4.- El recurso de casación interpuesto por la representación del procesado Rubén, se basó en los siguiente MOTIVOS DE CASACIÓN: Primero.-Por vulneración de precepto constitucional, al amparo del art. 5.4 de la LOPJ y 852 de la LECriminal, por infracción del derecho a la presunción de inocencia del art. 24.2 de la CE. Segundo.- Por infracción de ley, al amparo del art. 849.1 de la LECriminal, por aplicación indebida de los arts. 248 y 249 del CPenal. Tercero.- Por error en la apreciación de la prueba derivado de documentos auténticos, al amparo del art. 849.2 de la LECriminal. Cuarto.- Por indebida inaplicación del art. 21.6 y los arts. 66, 71 y 72 del Código Penal, al art. 849.1 de la LECriminal. Quinto y Sexto.- Al amparo del art. 850.5 de la LECriminal por quebrantamiento de forma, al no haberse suspendido el juicio ante la incomparecencia de un acusado -motivo cuarto-. Al amparo del art. 851.1 de la LECriminal, por contradicción entre los hechos probados -motivo sexto-.

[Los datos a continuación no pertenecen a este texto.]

import Mathlib.AlgebraicGeometry.AffineSpace
import Mathlib.AlgebraicGeometry.Geometrically.Integral
import Literature.AlgebraicGeometry.Motives.FiniteFlatChart
import Literature.AlgebraicGeometry.Motives.AbelianVarietyAmpleProofs
import HarnessLib

/-!
# The family of translates of a divisor along a finite flat chart of an abelian variety, I:
# the incidence scheme `W ×_{𝔸ˢ} (𝔸ˢ × A)` and the action morphism

Setting of Görtz–Wedhorn II, Thm. 27.71, Steps (III)–(IV) (quasi-projectivity of group
varieties; Stacks 0BF7), for an abelian variety `A` over a field `k` and a finite flat chart
`π : W → D(h) ⊆ 𝔸ˢ_k` of `A` (`Motives/FiniteFlatChart`):

* `ChartFamily.toAffine` — `π` followed by `D(h) ⊆ 𝔸ˢ_k` (Mathlib `𝔸(ι; Spec k)`, `Idx = ULift (Fin s)`),
  a `k`-morphism (`toAffine_over`);
* `ChartFamily.P A c = 𝔸ˢ_A = 𝔸ˢ_k ×_k A` with its projections `prX : P → A`, `prS : P → 𝔸ˢ_k`
  (Mathlib `AffineSpace.map`, a base change of `A → Spec k`: `AffineSpace.isPullback_map`);
* `ChartFamily.WA A c = W ×_{𝔸ˢ_k} P ≅ W ×_k A`, the incidence scheme, with
  `fstW : WA → W` and `ρ : WA → P` ("`π × id_X`"); it is integral (`A` is geometrically integral,
  Mathlib's instance for pullbacks);
* `ChartFamily.act : WA → A`, `(g, x) ↦ g · x` — the product, in the group `Hom_k(WA, A)` of
  points of the group object `A`, of the two projections (as for `AbelianVariety.translation`);
* `ChartFamily.sectionAt Q : A → WA`, `x ↦ (g, x)` for a rational point `Q` of `A` lying in `W`,
  with `sectionAt Q ≫ act = t_Q` (`sectionAt_act`: the definition of the translation) and
  `sectionAt Q ≫ ρ = s_{π(g)}`, the constant section of `𝔸ˢ_A → A` at the rational point
  `π(g) ∈ 𝔸ˢ(k)` (`sectionAt_ρ`).

Everything is proved; no named facts. Continued in `Motives/AbelianVarietyChartDivisor`
(the effective Cartier divisor on `𝔸ˢ_A` swept out by the translates of `Supp E`).

## References

* U. Görtz, T. Wedhorn, *Algebraic Geometry II: Cohomology of Schemes*, Springer Spektrum (2023),
  doi:10.1007/978-3-658-43031-3: Thm. 27.71, proof, Steps (III)–(IV), pp. 828–829 (read in the
  held copy). [GortzWedhorn2023]
* The Stacks project, Tag 0BF7. [StacksProject]
-/

universe u

open CategoryTheory CategoryTheory.Limits AlgebraicGeometry TopologicalSpace Opposite
open scoped MonObj

noncomputable section

namespace Literature.AlgebraicGeometry.Motives

namespace ChartFamily

variable {k : Type u} [Field k] (A : AbelianVariety k) (c : FiniteFlatChart k A.X.left A.X.hom)

/-! ### The chart as a morphism to affine space over `k` -/

/-- The index type of the coordinates (in the universe of the schemes). [folklore] -/
abbrev Idx : Type u := ULift.{u} (Fin c.s)

/-- `k[T_i ; i ∈ ι] ≅ k[T₁, …, T_s]`, renaming along `ULift (Fin s) ≃ Fin s`. [folklore] -/
def renameE : MvPolynomial (Idx A c) k ≃ₐ[k] MvPolynomial (Fin c.s) k :=
  MvPolynomial.renameEquiv k Equiv.ulift

/-- **The open immersion `jS : D(h) = Spec k[T]_h → 𝔸ˢ_k`**: `Spec k[T]_h → Spec k[T] ≅ 𝔸ˢ_k`.
[folklore] -/
def jS : Spec (.of (Localization.Away c.h)) ⟶ 𝔸(Idx A c; Spec (.of k)) :=
  Spec.map (CommRingCat.ofHom (algebraMap (MvPolynomial (Fin c.s) k) (Localization.Away c.h))) ≫
    Spec.map (CommRingCat.ofHom (renameE A c).toRingEquiv.toRingHom) ≫
      (AffineSpace.SpecIso (Idx A c) (.of k)).inv

/-- `jS` is an open immersion (a localisation followed by isomorphisms). [folklore] -/
instance isOpenImmersion_jS : IsOpenImmersion (jS A c) := by
  haveI : IsOpenImmersion (Spec.map (CommRingCat.ofHom
      (algebraMap (MvPolynomial (Fin c.s) k) (Localization.Away c.h)))) :=
    IsOpenImmersion.of_isLocalization c.h
  haveI : IsIso (CommRingCat.ofHom (renameE A c).toRingEquiv.toRingHom) :=
    (renameE A c).toRingEquiv.toCommRingCatIso.isIso_hom
  unfold jS; infer_instance

/-- **`π` as a morphism `W → 𝔸ˢ_k`**: `W →π D(h) →jS 𝔸ˢ_k`. [folklore] -/
def toAffine : (c.W : Scheme.{u}) ⟶ 𝔸(Idx A c; Spec (.of k)) := c.π ≫ jS A c

/-- `toAffine` is a `k`-morphism. [folklore] -/
@[reassoc]
theorem toAffine_over : toAffine A c ≫ (𝔸(Idx A c; Spec (.of k)) ↘ Spec (.of k)) = c.W.ι ≫ A.X.hom := by
  simp only [toAffine, jS, Category.assoc, AffineSpace.SpecIso_inv_over, ← Spec.map_comp]
  rw [← c.π_over]
  congr 2
  rw [← CommRingCat.ofHom_comp, ← CommRingCat.ofHom_comp]
  congr 1
  ext r
  · change algebraMap _ _ ((renameE A c) (MvPolynomial.C r)) = algebraMap k _ r
    rw [← MvPolynomial.algebraMap_eq, AlgEquiv.commutes, IsScalarTower.algebraMap_apply k
      (MvPolynomial (Fin c.s) k) (Localization.Away c.h)]

/-! ### `P = 𝔸ˢ_A` and the incidence scheme `WA = W ×_{𝔸ˢ_k} P` -/

/-- `P = 𝔸ˢ_A`. [folklore] -/
abbrev P : Scheme.{u} := 𝔸(Idx A c; A.X.left)

/-- `prS : 𝔸ˢ_A → 𝔸ˢ_k` (base change of `A → Spec k`). [folklore] -/
abbrev prS : P A c ⟶ 𝔸(Idx A c; Spec (.of k)) := AffineSpace.map (Idx A c) A.X.hom

/-- **The incidence scheme `WA = W ×_{𝔸ˢ_k} 𝔸ˢ_A`** (`≅ W ×_k A`). [folklore] -/
abbrev WA : Scheme.{u} := pullback (toAffine A c) (prS A c)

/-- `WA → W`. [folklore] -/
abbrev fstW : WA A c ⟶ c.W := pullback.fst (toAffine A c) (prS A c)

/-- **`ρ = π × id : WA → 𝔸ˢ_A`**, a base change of `toAffine` (finite flat onto `D(h) × A`).
[folklore] -/
abbrev ρ : WA A c ⟶ P A c := pullback.snd (toAffine A c) (prS A c)

/-- `toAffine` is flat (finite flat followed by an open immersion). [folklore] -/
instance flat_toAffine : Flat (toAffine A c) := by
  haveI := c.flat_π; unfold toAffine; infer_instance

/-- `ρ` is flat (a base change of `toAffine`). [folklore] -/
instance flat_ρ : Flat (ρ A c) := inferInstance

/-- **`P_V = D(h) × A ⊆ 𝔸ˢ_A`**, the open part of `P` over `D(h)`, as the fibre product. [folklore] -/
abbrev PV : Scheme.{u} := pullback (jS A c) (prS A c)

/-- The open immersion `jA : P_V → P`. [folklore] -/
abbrev jA : PV A c ⟶ P A c := pullback.snd (jS A c) (prS A c)

/-- **`ρ₁ : WA → P_V`, the finite flat surjective part of `ρ`** (a base change of `π`).
[folklore] -/
def ρ₁ : WA A c ⟶ PV A c :=
  (pullbackRightPullbackFstIso (jS A c) (prS A c) c.π).inv ≫
    pullback.snd c.π (pullback.fst (jS A c) (prS A c))

/-- `ρ = ρ₁ ≫ jA`. [folklore] -/
@[reassoc]
theorem ρ₁_jA : ρ₁ A c ≫ jA A c = ρ A c := by
  change ((pullbackRightPullbackFstIso (jS A c) (prS A c) c.π).inv ≫
    pullback.snd c.π (pullback.fst (jS A c) (prS A c))) ≫ pullback.snd (jS A c) (prS A c) =
      pullback.snd (c.π ≫ jS A c) (prS A c)
  rw [Category.assoc, pullbackRightPullbackFstIso_inv_snd_snd]

/-- `ρ₁` is finite. [folklore] -/
instance isFinite_ρ₁ : IsFinite (ρ₁ A c) := by
  haveI := c.isFinite_π; unfold ρ₁; infer_instance

/-- `ρ₁` is flat. [folklore] -/
instance flat_ρ₁ : Flat (ρ₁ A c) := by
  haveI := c.flat_π; unfold ρ₁; infer_instance

/-- `ρ₁` is surjective. [folklore] -/
instance surjective_ρ₁ : Surjective (ρ₁ A c) := by
  haveI := c.surjective_π; unfold ρ₁; infer_instance

/-- The range of `jA` is `prS⁻¹(D(h))`. [folklore] -/
theorem range_jA : Set.range (jA A c) = (prS A c) ⁻¹' Set.range (jS A c) :=
  Scheme.Pullback.range_snd _ _

/-- `Spec k` has one point. [folklore] -/
theorem subsingleton_Spec : Subsingleton ↥(Spec (CommRingCat.of k)) :=
  inferInstanceAs (Subsingleton (PrimeSpectrum k))

/-- `prS` is geometrically integral (a base change of `A → Spec k`). [folklore] -/
instance geometricallyIntegral_prS : GeometricallyIntegral (prS A c) :=
  MorphismProperty.of_isPullback (AffineSpace.isPullback_map A.X.hom).flip A.geometricallyIntegral

/-- `prS` is flat. [folklore] -/
instance flat_prS : Flat (prS A c) := by
  haveI := subsingleton_Spec (k := k)
  exact MorphismProperty.of_isPullback (AffineSpace.isPullback_map A.X.hom).flip inferInstance

/-- `prS` is universally open. [folklore] -/
instance universallyOpen_prS : UniversallyOpen (prS A c) := by
  haveI := subsingleton_Spec (k := k)
  haveI : LocallyOfFinitePresentation A.X.hom := by
    haveI := A.smooth_hom; infer_instance
  exact MorphismProperty.of_isPullback (AffineSpace.isPullback_map A.X.hom).flip inferInstance

/-- `prS` is surjective. [folklore] -/
instance surjective_prS : Surjective (prS A c) := inferInstance

/-- `W` is non-empty. [folklore] -/
instance nonempty_W : Nonempty c.W := c.nonempty_W

/-- `W` is locally noetherian. [folklore] -/
instance isLocallyNoetherian_W : IsLocallyNoetherian (c.W : Scheme.{u}) := by
  haveI := A.isNoetherian_left
  infer_instance

/-- **`WA` is integral** (`A → Spec k` is geometrically integral, flat and universally open;
Mathlib's instance for pullbacks). [folklore] -/
instance isIntegral_WA : IsIntegral (WA A c) := inferInstance

/-! ### `WA` as a `k`-scheme and the action morphism -/

/-- `WA` as a `k`-scheme, through `ρ`, `prX` and `A → Spec k`. [folklore] -/
abbrev WAo : SchemeOver k := Over.mk (ρ A c ≫ (P A c ↘ A.X.left) ≫ A.X.hom)

/-- The `g`-component `WA → W ⊆ A`, a `k`-morphism. [folklore] -/
def gComp : WAo A c ⟶ A.X :=
  Over.homMk (fstW A c ≫ c.W.ι) (by
    change (fstW A c ≫ c.W.ι) ≫ A.X.hom = ρ A c ≫ (P A c ↘ A.X.left) ≫ A.X.hom
    rw [Category.assoc, ← toAffine_over, ← Category.assoc, pullback.condition, Category.assoc,
      AffineSpace.map_over])

/-- The `x`-component `WA → 𝔸ˢ_A → A`, a `k`-morphism. [folklore] -/
def xComp : WAo A c ⟶ A.X :=
  Over.homMk (ρ A c ≫ (P A c ↘ A.X.left)) (by rfl)

/-- **The action morphism `act : WA → A`, `(g, x) ↦ g · x`**: the product of the two components
in the group `Hom_k(WA, A)` (Görtz–Wedhorn II, (27.1): the group law on `T`-valued points).
[cite: GortzWedhorn2023, Def. 27.1 (p. 799)] -/
def act : WAo A c ⟶ A.X := gComp A c * xComp A c

/-- The underlying morphism of the `g`-component. [folklore] -/
@[simp] theorem gComp_left : (gComp A c).left = fstW A c ≫ c.W.ι := rfl

/-- The underlying morphism of the `x`-component. [folklore] -/
@[simp] theorem xComp_left : (xComp A c).left = ρ A c ≫ (P A c ↘ A.X.left) := rfl

/-! ### Sections of `WA → A` at rational points of `W` -/

section Sections

variable {A c} (Q : A.Points k) (hQ : AlgPoints.pt Q ∈ c.W)

/-- The rational point `Q ∈ W(k)` as a morphism `Spec k → W`. [folklore] -/
def ptW : Spec (.of k) ⟶ (c.W : Scheme.{u}) :=
  IsOpenImmersion.lift c.W.ι Q.left (by
    rintro _ ⟨p, rfl⟩
    haveI := subsingleton_Spec (k := k)
    have : p = IsLocalRing.closedPoint k := Subsingleton.elim _ _
    rw [this, Scheme.Opens.range_ι]
    exact hQ)

/-- `ptW` followed by `W ⊆ A` is the rational point. [folklore] -/
@[reassoc (attr := simp)]
theorem ptW_ι : ptW Q hQ ≫ c.W.ι = Q.left := IsOpenImmersion.lift_fac _ _ _

/-- The rational point `v = π(Q) ∈ 𝔸ˢ(k)`. [folklore] -/
def vpt : Spec (.of k) ⟶ 𝔸(Idx A c; Spec (.of k)) := ptW Q hQ ≫ toAffine A c

/-- **The constant section `s_v : A → 𝔸ˢ_A` at `v = π(Q)`** (`x ↦ (v, x)`). [folklore] -/
def sv : A.X.left ⟶ P A c :=
  (AffineSpace.isPullback_map (n := Idx A c) A.X.hom).lift (A.X.hom ≫ vpt Q hQ) (𝟙 _) (by
    rw [Category.id_comp, Category.assoc, vpt, Category.assoc, toAffine_over, ptW_ι_assoc]
    have hQ1 : Q.left ≫ A.X.hom = 𝟙 (Spec (.of k)) := by
      have := Over.w Q
      simpa only [Over.mk_hom, Algebra.algebraMap_self, CommRingCat.ofHom_id, Spec.map_id] using this
    change A.X.hom ≫ Q.left ≫ A.X.hom = A.X.hom
    erw [hQ1]
    exact Category.comp_id _)

/-- `s_v ≫ prS` is the constant morphism at `v`. [folklore] -/
@[reassoc (attr := simp)]
theorem sv_prS : sv Q hQ ≫ prS A c = A.X.hom ≫ vpt Q hQ := IsPullback.lift_fst _ _ _ _

/-- `s_v` is a section of `𝔸ˢ_A → A`. [folklore] -/
@[reassoc (attr := simp)]
theorem sv_over : sv Q hQ ≫ (P A c ↘ A.X.left) = 𝟙 _ := IsPullback.lift_snd _ _ _ _

/-- **The section `sectionAt Q : A → WA`, `x ↦ (g, x)`** at the rational point `Q = g ∈ W(k)`.
[folklore] -/
def sectionAt : A.X.left ⟶ WA A c :=
  pullback.lift (A.X.hom ≫ ptW Q hQ) (sv Q hQ) (by rw [sv_prS, Category.assoc]; rfl)

/-- `sectionAt Q ≫ fstW` is constant at `g`. [folklore] -/
@[reassoc (attr := simp)]
theorem sectionAt_fstW : sectionAt Q hQ ≫ fstW A c = A.X.hom ≫ ptW Q hQ := pullback.lift_fst _ _ _

/-- `sectionAt Q ≫ ρ = s_v`. [folklore] -/
@[reassoc (attr := simp)]
theorem sectionAt_ρ : sectionAt Q hQ ≫ ρ A c = sv Q hQ := pullback.lift_snd _ _ _

/-- `sectionAt Q` as a `k`-morphism `A → WA`. [folklore] -/
def sectionAtOver : A.X ⟶ WAo A c :=
  Over.homMk (sectionAt Q hQ) (by
    change sectionAt Q hQ ≫ ρ A c ≫ (P A c ↘ A.X.left) ≫ A.X.hom = A.X.hom
    rw [sectionAt_ρ_assoc, sv_over_assoc])

/-- The `g`-component of the section is the constant point `Q`. [folklore] -/
theorem sectionAtOver_gComp : sectionAtOver Q hQ ≫ gComp A c = toSpecOver A.X ≫ Q := by
  ext1
  change sectionAt Q hQ ≫ fstW A c ≫ c.W.ι = A.X.hom ≫ Q.left
  rw [sectionAt_fstW_assoc, ptW_ι]

/-- The `x`-component of the section is the identity. [folklore] -/
theorem sectionAtOver_xComp : sectionAtOver Q hQ ≫ xComp A c = 𝟙 A.X := by
  ext1
  change sectionAt Q hQ ≫ ρ A c ≫ (P A c ↘ A.X.left) = 𝟙 A.X.left
  rw [sectionAt_ρ_assoc, sv_over]

/-- **`act ∘ sectionAt Q = t_Q`**: the action restricted to the slice `{g} × A` is the
translation by `g` (both are the product of the constant map at `Q` with the identity in
`Hom_k(A, A)`). [cite: GortzWedhorn2023, Def. 27.1 (p. 799)] -/
theorem sectionAtOver_act : sectionAtOver Q hQ ≫ act A c = A.translation Q := by
  rw [act, MonObj.comp_mul, sectionAtOver_gComp, sectionAtOver_xComp]
  rfl

/-- The same on underlying schemes: `sectionAt Q ≫ act = t_Q`. [folklore] -/
theorem sectionAt_act : sectionAt Q hQ ≫ (act A c).left = (A.translation Q).left :=
  congrArg CommaMorphism.left (sectionAtOver_act Q hQ)

end Sections

end ChartFamily

end Literature.AlgebraicGeometry.Motives

end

En el recurso de casación interpuesto por la representación del procesado Juan Antonio, se basó en los siguientes MOTIVOS DE CASACIÓN: Primero y único.- Al amparo del art. 849.2 de la LECriminal por error en la apreciación de la prueba.

En el recurso de casación interpuesto por la representación del procesado Celestino, se basó en los siguientes MOTIVOS DE CASACIÓN: Primero.- Al amparo del art. 5.4 de la LOPJ por vulneración del derecho a la presunción de inocencia del art. 24.2 de la CE. Segundo.- Al amparo del art. 5.4 de la LOPJ, por vulneración del derecho a la tutela judicial efectiva. Tercero.- Por infracción de ley, al amparo del art. 849.1 de la LECriminal, por aplicación indebida de los arts. 248 y 249 del Código Penal. Cuarto.- Por indebida inaplicación del art. 21.6 y los arts. 66, 71 y 72 del C.Penal, al art. 849.1 de la LECriminal.

5.- Instruido el Ministerio Fiscal del recurso interpuesto pidió la desestimación de todos los motivos de cada uno de los recursos; la Sala admitió los recursos, quedando conclusos los autos para señalamiento de Fallo cuando por turno correspondiese.

6.- Hecho el correspondiente señalamiento, se celebró la votación y fallo del presente recurso el día veinticinco de abril del año 2012.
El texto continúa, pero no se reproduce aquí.